To prepare the sample for study, Diebold’s team put microcline in a UHV chamber, which prevents any contamination from reaching the surface after its preparation. The rock is then cleaved, exposing a pristine, dry surface. The splitting creates a strong charge at the surface, which interferes with the AFM measurement. Traditionally, the sample is annealed to dissipate the charge—that was the method chosen by Kühnle and her colleagues in their study of the mineral. On the other hand, Diebold’s group used a technique they had tried for the first time in a study published just last year: irradiating the sample with x rays. ⁴ Each group independently studied the atomic surface structure of microcline, and both were met by the same initial surprise: The sample was immediately wet.

Just add water

“At the beginning it was really confusing,” says Giada Franceschi, a postdoc who coordinated the project in Vienna. “Because we were breaking the material apart, you would think the surface should be dry; we have such a perfect vacuum.” Multiple experiments confirmed that the sudden moisture on the surface wasn’t a fluke. Franceschi traced the hydroxyl groups to water that had been released from inside the rock when the sample was cleaved. The small amount of water was enough to immediately coat the mineral’s surface.
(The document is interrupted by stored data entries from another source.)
import Summits.AnomalousDissipation.AnomalousDissipation.Theorems.UniformResolution.Negative.ResolutionCriterion
import Summits.AnomalousDissipation.AnomalousDissipation.Theorems.MomentParityMomentClosureCarrier

/-!
# `MomentParity.ResolvedDissipation` (stmt-AnomalousDissipation-14284), line `enstrophy-ui-transfer`:
# the CONVERSE of the transfer — a common resolution schedule forces uniform integrability of the enstrophy

Supports stmt-AnomalousDissipation-14284 (helper of the line lead; nothing here closes an item).

The line reduces the crux `ResolvedDissipation` (RD) to the `N`-uniform UNIFORM INTEGRABILITY (UI) of the
enstrophy `‖∇u‖²` over the admissible family of Galerkin-invariant laws in a ball (hard stub
`stub_uniformIntegrability`), via the landed resolution criterion
`Theorems/UniformResolution/Negative/ResolutionCriterion.lean`. This file certifies the converse direction, so that
RD ⟺ UI is a theorem of the tree and the disprover's kill shape for the line reads "exhibit a non-UI invariant family":

* `eGradNormSq_fourierTruncate_le_norm` — Bernstein for truncations on `H`:
  `‖∇P_K u‖² ≤ 4π²K² ‖u‖²` (in `ℝ≥0∞`).
* `uniformlyIntegrableEnstrophy_of_resolved` — for ANY family of finite laws on `H` supported in a common ball
  `‖u‖ ≤ R`, ONE schedule `κ` with `∫‖∇u‖² ≤ ∫‖∇P_{κ n}u‖² + 1/(n+1)` (all `n`, all laws) gives UI: on `{‖∇u‖² > M}`,
  `M = 2·4π²κ(n)²R²`, the tail `‖∇u‖² − ‖∇P_{κ n}u‖²` is at least half of `‖∇u‖²`, so
  `∫_{‖∇u‖²>M} ‖∇u‖² ≤ 2∫ tail ≤ 2/(n+1)`.
* `uniformlyIntegrableEnstrophy_of_resolvedDissipation` — specialisation to the crux: `ResolvedDissipation` implies the
  hard stub's statement verbatim (UI of the admissible family at every `(f, ν, R)`).
-/

noncomputable section

-- `Summit.<Summit>.<Problem>`: single-conjunct summit, the duplicate namespace segment is mandated.
set_option linter.dupNamespace false

namespace Summit.AnomalousDissipation.AnomalousDissipation.Theorems.MomentParityResolvedDissipation

open MeasureTheory Filter Topology
open scoped ENNReal InnerProductSpace RealInnerProductSpace
open Literature.Analysis.FunctionSpaces Literature.Analysis.FluidPDE
open Summit.AnomalousDissipation.AnomalousDissipation.Theses.MomentParity
open Summit.AnomalousDissipation.AnomalousDissipation.Theorems.CubicParityLoud.Negative (T3 R3 H3 L2T3)
open Summit.AnomalousDissipation.AnomalousDissipation.Theorems.QuarticGate.Negative
  (IsLevel IsBandTest polyGrad IsPolyStationary)
open Summit.AnomalousDissipation.AnomalousDissipation.Theorems.UniformResolution.Negative
  (UniformlyIntegrableEnstrophy eGradNormSq_eq_fourierTruncate_add_tail measurable_tailGradNormSq_coe)

/-- **Bernstein for truncations on `H`**: `‖∇P_K u‖₂² ≤ 4π²K² ‖u‖²` for every `u ∈ H` (in `ℝ≥0∞`):
the truncated enstrophy is the band sum `4π² Σ_{|k|≤K} |k|²‖û(k)‖²`, `|k|² ≤ K²` on the ball, and Bessel.
[folklore] -/
theorem eGradNormSq_fourierTruncate_le_norm (K : ℕ) (u : H3) :
    Torus.eGradNormSq (Torus.fourierTruncate K (u.1 : T3 → R3)) ≤
      ENNReal.ofReal (4 * Real.pi ^ 2 * (K : ℝ) ^ 2 * ‖u‖ ^ 2) := by
  rw [MomentParityMomentClosure.eGradNormSq_fourierTruncate_coe]
  refine ENNReal.ofReal_le_ofReal ?_
  have hint : Integrable (u.1 : T3 → R3) volume := (Lp.memLp u.1).integrable one_le_two
  have h1 : ∑ k ∈ Torus.freqBall K, Torus.freqNormSq k *
      ‖UnitAddTorus.mFourierCoeff (EuclideanSpace.complexify ∘ (u.1 : T3 → R3)) k‖ ^ 2 ≤
      (K : ℝ) ^ 2 * ∑ k ∈ Torus.freqBall K,
        ‖UnitAddTorus.mFourierCoeff (EuclideanSpace.complexify ∘ (u.1 : T3 → R3)) k‖ ^ 2 := by
    rw [Finset.mul_sum]
    exact Finset.sum_le_sum fun k hk =>
      mul_le_mul_of_nonneg_right (Torus.mem_freqBall.1 hk) (sq_nonneg _)
  have h2 : ∑ k ∈ Torus.freqBall K,
      ‖UnitAddTorus.mFourierCoeff (EuclideanSpace.complexify ∘ (u.1 : T3 → R3)) k‖ ^ 2 ≤ ‖u‖ ^ 2 := by
    rw [← Torus.integral_norm_sq_fourierTruncate hint K]
    have h := Torus.integral_norm_sq_fourierTruncate_le (Lp.memLp u.1) K
    have e : ∫ x, ‖(u.1 : T3 → R3) x‖ ^ 2 = ‖u‖ ^ 2 := Torus.integral_norm_sq_coe_eq u.1
    linarith
  have hpi : 0 ≤ 4 * Real.pi ^ 2 := by positivity
  calc 4 * Real.pi ^ 2 * ∑ k ∈ Torus.freqBall K, Torus.freqNormSq k *
        ‖UnitAddTorus.mFourierCoeff (EuclideanSpace.complexify ∘ (u.1 : T3 → R3)) k‖ ^ 2
      ≤ 4 * Real.pi ^ 2 * ((K : ℝ) ^ 2 * ‖u‖ ^ 2) := by
        refine mul_le_mul_of_nonneg_left (h1.trans ?_) hpi
        exact mul_le_mul_of_nonneg_left h2 (sq_nonneg _)
    _ = 4 * Real.pi ^ 2 * (K : ℝ) ^ 2 * ‖u‖ ^ 2 := by ring

/-- **RD ⇒ UI — a common resolution schedule forces uniform integrability of the enstrophy.** Let `𝓕` be a
family of finite Borel laws on `H` supported in a common ball `‖u‖ ≤ R`, and let ONE schedule `κ : ℕ → ℕ`
resolve the mean enstrophy of every law of the family: `∫‖∇u‖² dμ ≤ ∫‖∇P_{κ n}u‖² dμ + 1/(n+1)` for all `n`
and all `μ ∈ 𝓕` (the conclusion of `ResolvedDissipation`). Then the enstrophy is uniformly integrable over `𝓕`
(`UniformlyIntegrableEnstrophy 𝓕`): given `η > 0` take `n` with `2/(n+1) ≤ η` and
`M = 2·4π²κ(n)²R²`; on `{‖∇u‖² > M}` Bernstein gives `‖∇P_{κ n}u‖² ≤ M/2 < ‖∇u‖²/2`, so
`‖∇u‖² ≤ 2(‖∇u‖² − ‖∇P_{κ n}u‖²)` there, and `∫_{‖∇u‖²>M}‖∇u‖² ≤ 2∫(‖∇u‖² − ‖∇P_{κ n}u‖²) ≤ 2/(n+1) ≤ η`.
This is the converse of the line's transfer (UI + weighted `H²` bound ⇒ one schedule), so the hard stub of line
`enstrophy-ui-transfer` is EQUIVALENT to the crux. [folklore] -/
theorem uniformlyIntegrableEnstrophy_of_resolved {𝓕 : Set (Measure H3)} {R : ℝ} {κ : ℕ → ℕ}
    (hfin : ∀ μ ∈ 𝓕, IsFiniteMeasure μ) (hball : ∀ μ ∈ 𝓕, ∀ᵐ u ∂μ, ‖u‖ ≤ R)
    (hres : ∀ μ ∈ 𝓕, ∀ n : ℕ,
      ∫⁻ u, Torus.eGradNormSq (u.1 : T3 → R3) ∂μ ≤
        (∫⁻ u, Torus.eGradNormSq (Torus.fourierTruncate (κ n) (u.1 : T3 → R3)) ∂μ) + ((n : ℝ≥0∞) + 1)⁻¹) :
    UniformlyIntegrableEnstrophy 𝓕 := by
  intro η hη
  -- choose the tolerance `2/(n+1) ≤ η`
  obtain ⟨n, hn⟩ := ENNReal.exists_inv_nat_lt (a := η / 2) (ENNReal.div_pos hη.ne' ENNReal.ofNat_ne_top).ne'
  set K : ℕ := κ n with hK
  -- the Bernstein ceiling of the truncated enstrophy on the ball, and the threshold `M = 2B`
  set B : ℝ≥0∞ := ENNReal.ofReal (4 * Real.pi ^ 2 * (K : ℝ) ^ 2 * R ^ 2) with hB
  refine ⟨2 * B, ENNReal.mul_ne_top ENNReal.ofNat_ne_top ENNReal.ofReal_ne_top, fun μ hμ => ?_⟩
  haveI := hfin μ hμ
  -- abbreviations
  set Z : H3 → ℝ≥0∞ := fun u => Torus.eGradNormSq (u.1 : T3 → R3) with hZ
  set ZP : H3 → ℝ≥0∞ := fun u => Torus.eGradNormSq (Torus.fourierTruncate K (u.1 : T3 → R3)) with hZP
  set tl : H3 → ℝ≥0∞ := fun u => Torus.tailGradNormSq K (u.1 : T3 → R3) with htl
  have hsplit : ∀ u : H3, Z u = ZP u + tl u := fun u =>
    eGradNormSq_eq_fourierTruncate_add_tail ((Lp.memLp u.1).integrable one_le_two) K
  have htlm : Measurable tl := measurable_tailGradNormSq_coe K
  -- a.e. Bernstein: `ZP ≤ B`
  have hZPB : ∀ᵐ u ∂μ, ZP u ≤ B := by
    filter_upwards [hball μ hμ] with u hu
    refine (eGradNormSq_fourierTruncate_le_norm K u).trans (ENNReal.ofReal_le_ofReal ?_)
    have h0 : 0 ≤ ‖u‖ := norm_nonneg u
    have h2 : ‖u‖ ^ 2 ≤ R ^ 2 := by nlinarith
    exact mul_le_mul_of_nonneg_left h2 (by positivity)
  -- on `{Z > 2B}` the tail dominates half the enstrophy: `Z ≤ 2 tl`
  set S : Set H3 := {u : H3 | 2 * B < Z u} with hS_def
  have hS : MeasurableSet S := measurableSet_lt measurable_const Torus.measurable_eGradNormSq_coe
  have hpt : ∀ᵐ u ∂μ, S.indicator Z u ≤ 2 * tl u := by
    filter_upwards [hZPB] with u hu
    by_cases hmem : u ∈ S
    · rw [Set.indicator_of_mem hmem]
      have hlt : 2 * B < Z u := hmem
      have hZPtop : ZP u ≠ ⊤ := ne_top_of_le_ne_top ENNReal.ofReal_ne_top hu
      have h1 : ZP u + ZP u < ZP u + tl u := by
        calc ZP u + ZP u ≤ B + B := add_le_add hu hu
          _ = 2 * B := (two_mul B).symm
          _ < Z u := hlt
          _ = ZP u + tl u := hsplit u
      have h2 : ZP u < tl u := (ENNReal.add_lt_add_iff_left hZPtop).1 h1
      calc Z u = ZP u + tl u := hsplit u
        _ ≤ tl u + tl u := add_le_add h2.le le_rfl
        _ = 2 * tl u := (two_mul _).symm
    · rw [Set.indicator_of_notMem hmem]
      exact zero_le
  -- the mean tail is at most the tolerance `1/(n+1)`
  have hZPint : ∫⁻ u, ZP u ∂μ ≠ ⊤ := by
    have h1 : ∫⁻ u, ZP u ∂μ ≤ ∫⁻ _u, B ∂μ := lintegral_mono_ae hZPB
    rw [lintegral_const] at h1
    exact ne_top_of_le_ne_top (ENNReal.mul_ne_top ENNReal.ofReal_ne_top (measure_ne_top μ _)) h1
  have htail : ∫⁻ u, tl u ∂μ ≤ ((n : ℝ≥0∞) + 1)⁻¹ := by
    have h1 : ∫⁻ u, Z u ∂μ = (∫⁻ u, ZP u ∂μ) + ∫⁻ u, tl u ∂μ := by
      rw [← lintegral_add_right _ htlm]
      exact lintegral_congr fun u => hsplit u
    have h2 := hres μ hμ n
    rw [h1] at h2
    exact (ENNReal.add_le_add_iff_left hZPint).1 h2
  -- integrate
  calc ∫⁻ u in S, Z u ∂μ = ∫⁻ u, S.indicator Z u ∂μ := (lintegral_indicator hS _).symm
    _ ≤ ∫⁻ u, 2 * tl u ∂μ := lintegral_mono_ae hpt
    _ = 2 * ∫⁻ u, tl u ∂μ := lintegral_const_mul _ htlm
    _ ≤ 2 * ((n : ℝ≥0∞) + 1)⁻¹ := by gcongr
    _ ≤ 2 * (n : ℝ≥0∞)⁻¹ := by
        gcongr
        exact le_self_add
    _ ≤ 2 * (η / 2) := by gcongr
    _ = η := ENNReal.mul_div_cancel two_ne_zero ENNReal.ofNat_ne_top

/-- **`ResolvedDissipation` implies the hard stub of line `enstrophy-ui-transfer`** (UI of the admissible family at
every `(f, ν, R)`, stated verbatim as in the skeleton's `stub_uniformIntegrability`): the crux's schedule `κ(f, ν, R)`
resolves every admissible law, and admissible laws are probability laws in the ball `‖u‖ ≤ R`, so
`uniformlyIntegrableEnstrophy_of_resolved` applies. Together with the skeleton (`UI ⇒ RD` through the resolution
criterion and the FGT weighted bound) this makes the hard stub EQUIVALENT to the crux. [folklore] -/
theorem uniformIntegrability_of_resolvedDissipation :
    ResolvedDissipation → ∀ f : UnitAddTorus (Fin 3) → EuclideanSpace ℝ (Fin 3),
      Torus.IsSmooth f → Torus.IsDivFree f → Torus.HasZeroMean f →
      ∀ ν : ℝ, 0 < ν → ∀ R : ℝ, ∀ ε : ℝ≥0∞, 0 < ε → ∃ M : ℝ≥0∞, M ≠ ⊤ ∧
        ∀ (N : ℕ) (μ : Measure (Torus.energySpace (Fin 3))), IsProbabilityMeasure μ →
          (∀ᵐ u ∂μ, IsLevel N u) → (∀ᵐ u ∂μ, ‖u‖ ≤ R) → (∀ d : ℕ, IsPolyStationary ν f N d μ) →
          ∫⁻ u in {u : Torus.energySpace (Fin 3) |
              M < Torus.eGradNormSq (u.1 : UnitAddTorus (Fin 3) → EuclideanSpace ℝ (Fin 3))},
            Torus.eGradNormSq (u.1 : UnitAddTorus (Fin 3) → EuclideanSpace ℝ (Fin 3)) ∂μ ≤ ε := by
  intro hRD f hf hdiv hzero ν hν R ε hε
  obtain ⟨κ, hκ⟩ := hRD f hf hdiv hzero ν hν R
  have hUI : UniformlyIntegrableEnstrophy {μ : Measure H3 | IsProbabilityMeasure μ ∧ ∃ N : ℕ,
      (∀ᵐ u ∂μ, IsLevel N u) ∧ (∀ᵐ u ∂μ, ‖u‖ ≤ R) ∧ ∀ d : ℕ, IsPolyStationary ν f N d μ} := by
    refine uniformlyIntegrableEnstrophy_of_resolved (R := R) (κ := κ) (fun μ hμ => ?_) (fun μ hμ => ?_)
      (fun μ hμ n => ?_)
    · haveI := hμ.1; infer_instance
    · obtain ⟨-, N, -, hb, -⟩ := hμ; exact hb
    · obtain ⟨hp, N, hl, hb, hs⟩ := hμ
      exact hκ N μ hp hl hb (fun m g P hg => hs (P.totalDegree + 1) m g P hg le_rfl) n
  obtain ⟨M, hM, hUIM⟩ := hUI ε hε
  exact ⟨M, hM, fun N μ hp hl hb hs => hUIM μ ⟨hp, N, hl, hb, hs⟩⟩

end Summit.AnomalousDissipation.AnomalousDissipation.Theorems.MomentParityResolvedDissipation

end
Although the surfaces were wet, both research groups were still able to use AFM to determine the underlying atomic structure of the microcline surface. The images showed that the mineral did not exhibit surface reconstruction. Al and Si atoms bound to OH groups surrounded the potassium ions in a regular, buckled honeycomb pattern. Franziska Sabath, a postdoc working with Kühnle, took the experiment one step further, imaging microcline with multiple layers of water molecules to get a 3D perspective of the interface between the solid and the liquid. “The first layer of water is really strongly bound, and the other layers are really mobile,” she says. Sabath suspects that the ease of ice nucleation could be attributed to how the initial layer of OH groups connects to both the surface structure and the next layers of water, although details of the flat surface studied in the current work likely differ.
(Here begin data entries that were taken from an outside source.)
import Literature.MathematicalPhysics.QuantumLattice.GrassmannWeightedCumulantKernelBoundPrescribed
import Literature.MathematicalPhysics.QuantumLattice.GrassmannWeightedLaplacianTruncatedBoundOriented
import HarnessLib

/-!
# The decay-weighted bound for the kernels of `𝓔ᵀ_C(V; n)` with prescribed output SECTORS and ORIENTED tree lines

Topic `Literature/MathematicalPhysics/QuantumLattice`; the oriented twin of `GrassmannWeightedCumulantKernelBoundPrescribed`
(Benfatto–Giuliani–Mastropietro 2006, (2.13)–(2.14) with (2.77)–(2.80), §3 and the sectorised bookkeeping of §2.8 / App. A4 (A4.8)):
replicas, collapse and multilinearity exactly as there; per degree assignment `δ` the oriented truncated bound
`sum_wt_norm_kernel_ursellOf_kernelVertex_le_oriented` is used, with LEVELLED weighted anchored norms `N(m', F)` (any legs
sector-prescribed, one further leg pinned fully (`hN`) or in position only (`hNsw`)), a talking relation `ov` supporting `C` with at most
`c` partners, and an oracle `Nφ δ φ` over the readings of every covering anchored tree (`hNφ`).

* `sum_wt_norm_kernel_cumulantOf_le_oriented_of_gramBounded` — the bound.

Everything is proved; no named fact.

## Sources

G. Benfatto, A. Giuliani, V. Mastropietro, Ann. Henri Poincaré 7 (2006) 809–898, (2.13)–(2.14), (2.77)–(2.80), §3, §2.8, App. A4 (A4.8)
(`BenfattoGiulianiMastropietro2006`).
-/

noncomputable section

namespace Literature.MathematicalPhysics.QuantumLattice

open GrassmannAlgebra Finset MvPolynomial Literature.RingTheory.MvPolynomial
open Literature.Probability.LatticeModels Literature.Probability.LatticeModels.BattleFederbush
open Literature.MeasureTheory.Integral
open scoped InnerProductSpace

universe u

/-! ### Collapse and replicas with constrained slots -/

section Helpers

variable {𝕜 : Type*} [RCLike 𝕜] {Γ : Type u} [Fintype Γ] [DecidableEq Γ] {n : ℕ} {wt : Finset Γ → ℝ}

/-- **The weighted constrained pinned sums of the kernels of a collapsed element**:
`Σ_{X : X_i = w, A_j(X_j)} wt(X) ‖kernel (collapse snd F) m X‖ ≤ Σ_b Σ_{X' : X'_i = (b, w), A_j((X'_j).2)} wt(snd X') ‖kernel F m X'‖`. [folklore] -/
private theorem sum_filter_wt_norm_kernel_collapse_le_prescribed' (hwt : IsTreeWeight wt) (F : GrassmannAlgebra 𝕜 (Fin n × Γ)) {m : ℕ}
    (i : Fin m) (w : Γ) (J : Finset (Fin m)) (A : Fin m → Γ → Bool) :
    ∑ X ∈ univ.filter (fun X : Fin m → Γ => X i = w ∧ ∀ j ∈ J, A j (X j) = true),
        wt (univ.image X) * ‖kernel 𝕜 (collapse 𝕜 (Prod.snd : Fin n × Γ → Γ) F) m X‖ ≤
      ∑ b : Fin n, ∑ X' ∈ univ.filter (fun X' : Fin m → Fin n × Γ => X' i = (b, w) ∧ ∀ j ∈ J, A j (X' j).2 = true),
        wt ((univ.image X').image Prod.snd) * ‖kernel 𝕜 F m X'‖ := by
  have himg : ∀ (X : Fin m → Γ) (X' : Fin m → Fin n × Γ), (∀ j, (X' j).2 = X j) → (univ.image X').image Prod.snd = univ.image X := by
    intro X X' h
    rw [image_image, show Prod.snd ∘ X' = X from funext h]
  calc ∑ X ∈ univ.filter (fun X : Fin m → Γ => X i = w ∧ ∀ j ∈ J, A j (X j) = true),
          wt (univ.image X) * ‖kernel 𝕜 (collapse 𝕜 (Prod.snd : Fin n × Γ → Γ) F) m X‖
      ≤ ∑ X ∈ univ.filter (fun X : Fin m → Γ => X i = w ∧ ∀ j ∈ J, A j (X j) = true),
          ∑ X' ∈ univ.filter (fun X' : Fin m → Fin n × Γ => ∀ j, (X' j).2 = X j),
            wt ((univ.image X').image Prod.snd) * ‖kernel 𝕜 F m X'‖ := by
        refine sum_le_sum fun X _ => ?_
        rw [kernel_collapse]
        refine (mul_le_mul_of_nonneg_left (norm_sum_le _ _) (hwt.nonneg _)).trans (le_of_eq ?_)
        rw [mul_sum]
        exact sum_congr rfl fun X' hX' => by rw [himg X X' (mem_filter.1 hX').2]
    _ = ∑ X ∈ univ.filter (fun X : Fin m → Γ => X i = w ∧ ∀ j ∈ J, A j (X j) = true),
          ∑ X' ∈ (univ.filter fun X' : Fin m → Fin n × Γ => (X' i).2 = w ∧ ∀ j ∈ J, A j (X' j).2 = true).filter
            (fun X' => (fun j => (X' j).2) = X), wt ((univ.image X').image Prod.snd) * ‖kernel 𝕜 F m X'‖ := by
        refine sum_congr rfl fun X hX => sum_congr ?_ fun _ _ => rfl
        ext X'
        simp only [mem_filter, mem_univ, true_and, funext_iff]
        constructor
        · intro h
          obtain ⟨hXi, hXJ⟩ := (mem_filter.1 hX).2
          exact ⟨⟨by rw [h i]; exact hXi, fun j hj => by rw [h j]; exact hXJ j hj⟩, h⟩
        · exact fun h => h.2
    _ = ∑ X' ∈ univ.filter (fun X' : Fin m → Fin n × Γ => (X' i).2 = w ∧ ∀ j ∈ J, A j (X' j).2 = true),
          wt ((univ.image X').image Prod.snd) * ‖kernel 𝕜 F m X'‖ := by
        refine sum_fiberwise_of_maps_to (fun X' hX' => ?_) _
        rw [mem_filter] at hX' ⊢
        exact ⟨mem_univ _, hX'.2.1, hX'.2.2⟩
    _ = ∑ b : Fin n, ∑ X' ∈ (univ.filter fun X' : Fin m → Fin n × Γ => (X' i).2 = w ∧ ∀ j ∈ J, A j (X' j).2 = true).filter
          (fun X' => (X' i).1 = b), wt ((univ.image X').image Prod.snd) * ‖kernel 𝕜 F m X'‖ :=
        (sum_fiberwise _ (fun X' : Fin m → Fin n × Γ => (X' i).1) _).symm
    _ = ∑ b : Fin n, ∑ X' ∈ univ.filter (fun X' : Fin m → Fin n × Γ => X' i = (b, w) ∧ ∀ j ∈ J, A j (X' j).2 = true),
          wt ((univ.image X').image Prod.snd) * ‖kernel 𝕜 F m X'‖ := by
        refine sum_congr rfl fun b _ => sum_congr ?_ fun _ _ => rfl
        ext X'
        simp only [mem_filter, mem_univ, true_and, Prod.ext_iff]
        tauto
Although the immediate addition of OH groups to the surface was unexpected—the researchers were surprised to see how little water was needed to hydroxylate the surface—the rapid bonding of OH groups did align with what atmospheric scientists expect happens in nature. Dust particles in the atmosphere are surrounded by water and would also start from a hydroxylated state before any ice nucleation occurred. Establishing the pattern of the water bonds on the surface will improve the ability of atmospheric scientists to model the nucleation process and give them greater confidence in their simulations.

Atomic ordering

Determining the surface structure of microcline is only the first step to understanding ice nucleation on microcline. Ice nucleation requires more than an initial layer of water, and atmospheric particles are much smaller than lab samples. Sabath says she hopes to obtain a precise 3D structure of multiple layers of water on a surface with steplike defects.
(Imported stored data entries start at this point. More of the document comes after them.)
/-- `Δ_k` is positive definite for `D = −Δ + μ̄_k` positive definite and `a_k > 0`: by `dot_Deltak_mulVec`,
`⟨Φ, Δ_kΦ⟩ = 2S_k(Φ, φ_k) ≥ 0` with equality only if `φ_k = 0` and then `Φ = 0` — the positivity presupposed by
*"ρ_k(Φ_k) = Z_k exp(−S_k(Φ_k, φ_k))"* (only) and by *"the Gaussian measure with covariance C_k"*.
[cite: Dimock2013, §2.2 (spiffy) L622–637 and §4.2 L2051–2052 (arXiv:1108.1335v2 TeX)] -/
theorem Deltak_posDef (hD : D.PosDef) (hak : 0 < ak) : (Deltak D Qk ak).PosDef := by
  refine PosDef.of_dotProduct_mulVec_pos (Deltak_isHermitian hD ak) fun x hx => ?_
  rw [star_trivial, dot_Deltak_mulVec hD hak]
  set φ : κ → ℝ := ak • (Gk D Qk ak *ᵥ (Qkᵀ *ᵥ x))
  have h1 : 0 ≤ (x - Qk *ᵥ φ) ⬝ᵥ (x - Qk *ᵥ φ) := Finset.sum_nonneg fun i _ => mul_self_nonneg _
  have h2 : 0 ≤ φ ⬝ᵥ (D *ᵥ φ) := by
    have := hD.posSemidef.dotProduct_mulVec_nonneg φ
    rwa [star_trivial] at this
  by_contra hneg
  push Not at hneg
  have h2' : φ ⬝ᵥ (D *ᵥ φ) = 0 := by nlinarith [mul_nonneg hak.le h1]
  have hφ : φ = 0 := by
    by_contra hφ
    have := hD.dotProduct_mulVec_pos hφ
    rw [star_trivial] at this
    linarith
  have h1' : (x - Qk *ᵥ φ) ⬝ᵥ (x - Qk *ᵥ φ) = 0 := by nlinarith [mul_nonneg hak.le h1]
  rw [hφ, mulVec_zero, sub_zero, dotProduct_self_eq_zero] at h1'
  exact hx h1'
Knowing the surface structure doesn’t completely solve the mystery of why microcline is so efficient at ice nucleation, but Franceschi thinks it might be a significant part of the story. As more water interacts with the surface, it encounters the Al–OH and Si–OH groups that have naturally formed bonds in specific orientations. “We think that the arrangement of these OH groups is really important to bind water in a precise way and then make periodic ice structures in the long term,” Franceschi says. The Vienna group is now studying other minerals that are less effective at ice nucleation; initial findings are showing a more disordered arrangement of hydroxyl groups.